Based on this fact, if the ERPD for unbeaten knocks are calculated with a modification as follows, \[ E[X \mid X > x] = \frac{\int_x^{335} t f(t) \, dt}{S(x)} \] then the resulting list of Adjusted ERPD of batters based on their performance in Test cricket during 2010s decade is given by:
Batter | Runs | Average | ERPD | AERPD | Shift | MOA |
---|---|---|---|---|---|---|
Kumar Sangakkara | 4851 | 61.40 | 81.51080 | 73.42050 | -8.09030 | 1.1957736 |
Steve Smith | 7164 | 62.84 | 75.98680 | 65.24929 | -10.73751 | 1.0383401 |
Virat Kohli | 7202 | 54.97 | 66.37127 | 59.97174 | -6.39953 | 1.0909904 |
Kane Williamson | 6379 | 51.44 | 68.89218 | 57.99365 | -10.89853 | 1.1274038 |
Joe Root | 7359 | 48.41 | 63.03840 | 56.25753 | -6.78087 | 1.1621056 |
Cheteshwar Pujara | 5740 | 49.48 | 61.60445 | 55.43618 | -6.16827 | 1.1203755 |
AB de Villiers | 5059 | 57.48 | 61.13865 | 55.13152 | -6.00713 | 0.9591427 |
Younis Khan | 4839 | 54.37 | 66.92585 | 54.72924 | -12.19661 | 1.0066073 |
David Warner | 7088 | 48.21 | 58.51765 | 52.72440 | -5.79325 | 1.0936403 |
Misbah-ul-Haq | 4225 | 50.29 | 59.24620 | 52.51657 | -6.72963 | 1.0442746 |
Hashim Amla | 6695 | 49.96 | 62.53119 | 52.07122 | -10.45997 | 1.0422582 |
Ian Bell | 4436 | 44.80 | 59.87259 | 51.56033 | -8.31226 | 1.1509002 |
Ajinkya Rahane | 4112 | 43.74 | 56.06439 | 51.02417 | -5.04022 | 1.1665334 |
Alastair Cook | 8818 | 46.41 | 56.04557 | 50.79877 | -5.24680 | 1.0945652 |
Ross Taylor | 5486 | 48.12 | 55.89375 | 49.43804 | -6.45571 | 1.0273907 |
Angelo Mathews | 5325 | 44.37 | 53.81018 | 49.19461 | -4.61557 | 1.1087359 |
Brendon McCullum | 3979 | 44.21 | 49.02250 | 47.59190 | -1.43060 | 1.0764963 |
Azhar Ali | 5885 | 42.64 | 53.28048 | 46.69366 | -6.58682 | 1.0950671 |
Faf du Plessis | 3799 | 41.29 | 51.65885 | 46.42369 | -5.23516 | 1.1243325 |
Michael Clarke | 4717 | 48.62 | 57.08995 | 45.31727 | -11.77268 | 0.9320705 |
Dinesh Chandimal | 3846 | 41.35 | 49.02013 | 43.84775 | -5.17238 | 1.0604051 |
Dimuth Karunaratne | 4421 | 36.84 | 42.34182 | 40.96594 | -1.37588 | 1.1119962 |
Murali Vijay | 3821 | 37.83 | 40.70827 | 40.55762 | -0.15065 | 1.0721020 |
Asad Shafiq | 4528 | 39.03 | 41.01311 | 39.87997 | -1.13314 | 1.0217774 |
Jonny Bairstow | 4030 | 34.74 | 36.51510 | 35.24685 | -1.26825 | 1.0145898 |
In the above table, MOA denotes the Multiplier on Average, quantifying the change in a batter’s AERPD as compared to their original batting averages \((= \frac{AERPD}{Average})\).
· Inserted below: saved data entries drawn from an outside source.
/-
COR-CM (cells pub-hodgecm ∕ pub-hodgecm2, stage 2 of the Hodge ladder) — Δ2 BRIDGE, VERSION-B item (1)(b) «Ω-PIN AT δ′»: the X3-ω binders
`σ ∕ hσ ∕ e ∕ he` (group (b) of the assembler's pin signatures DECISION #8∕#9, `thm418C_ofTower_of_pins` ∕ `thm418C_liuDictionaryPin_of_pins`,
= the `σ ∕ hσ ∕ e ∕ he` binders of `Thm418COfPieces` thm 1–4) AT THE INDEX LINES of the pinned dictionary, on top of
`CorCM/D2Bridge/OmegaAtDeltaPrime.lean` (prove-4 g1: the rest `restOfCharDeltaPrime … r μ hμ hw` at the ε-normaliser of record `δ′ = (2δ_F)⁻¹`
and R1 there at the splitting `ι_{toHecke μ}`).

WHAT THIS FILE ADDS (pin plumbing, no print content; THEOREMS ONLY).  At the pinned dictionary `T := liuDictionaryPin … V I line` (port
`HodgeCM/Model/LiuDictionaryPin.lean`; = `LiuDictionary.ofTower … I (fun i ↦ {χ ∕∕ (line i).IsAutChar χ}) (fun i a ↦ (line i).Ω (ιVE V) a.1) …`
by `rfl`) the binder `T.Ω i a` is LITERALLY the carrier `Representation.asModule ((HodgeCM.WeilCoinv.weilCoinv … (line i).JW … χ (line i).hs).comp ιV)`
of `HodgeCM.Model.SplitLine.Ω` (`HodgeCM/Model/LiuDictionaryInstance.lean` :124) at the line's OWN pair splitting `(line i).s` — an arbitrary
compatible splitting, a component of the index — whereas `omegaTransportAtDeltaPrime` (prove-4) is stated at the splitting
`chiSplittingLine … (toHeckeCharacter F μ) …` attached to `μ`, and at the rest `restOfCharDeltaPrime …` whereas the composition reads the rest as
`(U i hμ hg).rest (tail i hμ hg)` for the per-line uniform carriers `U i` of record (DECISION #9).  The three seams are EQUATIONS OF TREE OBJECTS,
each crossed here by a `subst` on a local variable and supplied per index BY NAME at the composition: (s) `(line i).s = ι_{toHecke μ_i}`
(X3-Char at the line: [GelbartRogawski1991, Remark p. 457] «a choice of `s` is equivalent to a choice of Hecke character»; tree theorem
`Def411WeilCarriersDoubling.exists_eq_chiSplittingLine_of_isCompatible` modulo `CentralCharFactorsThroughDet` + the archimedean type reading —
the pin keys' `hsEq`, NOT proved here), (R) `restOfCharDeltaPrime … (repOfLine a_i) μ_i hμ_i hw_i = (U i hμ hg).rest (tail i hμ hg)` (own-htheta's
`Model.restOfCharRep_eq_rest`, `rfl` — the keys' `hR`; measured: NOT free by unification inside `omegaAt`-typed goals, > 2·10⁶ heartbeats, hence
a binder) and (χ) the package's `IsAutChar χ` = «open kernel ∧ trivial rational restriction» (`SplitLine.isAutChar_iff` — the family's `hGC`).
RESULT: `exists_omegaPin_line` (ONE line, loose fields over the tree's `CMField`: `σ ∕ hσ ∕ e ∕ he` exist)
and `exists_omegaPin` (THE FAMILY FORM at an index family `line : Char → SplitLine (diagonal dV) …` of port lines over `L : HodgeCM.CMField`,
rests read at `⟨L.K⟩ ∕ ⟨V.Hm, …⟩` exactly as the assembler's `C`): one `obtain ⟨σ, hσ, e, he⟩` discharges group (b) of
`thm418C_liuDictionaryPin_of_pins` given the per-line δ′-keys `(r_i, μ_i, hμ_i, hw_i, R_i, hR_i, ε_i, hε_i, hΦ_i, hT_i, hJ_i, hsEq_i)`
(farm-checked end-to-end at the literal pin, desk `HOME/d2bridge/prove-6/Thm418CAtPinOmegaKeys.snippet.lean`).
Seat prover-pub-hodgecm2-d2bridge-prove-6-g0-0 (Δ2 bridge prove-6 gen 0; pair d2bridge-prove-7, consultant own-htheta g10).  Two theorems; no
definition, no named fact, no instance, no `variable`; the port modules and prove-4's file are IMPORTED, never restated.  HC_CM is NOT proved;
«Δ2 BRIDGE CLOSED» is NOT claimed; hLiu = «[Liu21] Thm 4.18 at the constructed objects AS A READING (r8 stronger-in-X; Δ2 bridge OPEN)» until
the pins land and the referee signs; no pointer moves.
-/
import Summits.HodgeConjecture.CorCM.D2Bridge.OmegaAtDeltaPrime
import Summits.HodgeConjecture.HodgeCM.Model.LiuDictionaryInstance
import HarnessLib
Only AB de Villiers and Michael Clarke display a fall as compared to their averages denoting an underestimation of their batting averages - a rare case primarily occuring due to an overly right skewed distribution of scores as compared to other batters.
Note that the adjusted ERPD values have reduced the magnitude of overestimating a batter’s average score by a significant margin. Major shifts such as Hashim Amla and Younis Khan dropping down while Virat Kohli, Cheteshwar Pujara, AB de Villiers rising up the rankings etc are evident from the AERPD table. Kumar Sangakkara’s AERPD still remains fairly ahead of anyone else in the list though. The Sri Lankan maverick was quite extraordinary afterall!
Although none of ERPD or AERPD could be claimed to be a perfect metric to judge a batter’s ability yet, it provides a different perspective than the oversimplified batting average which has been in use for ages. To conclude with, this project is a simple attempt to try our hands on parallel to one of George E.P. Box’s famous quote: “All models are wrong, but some are useful.”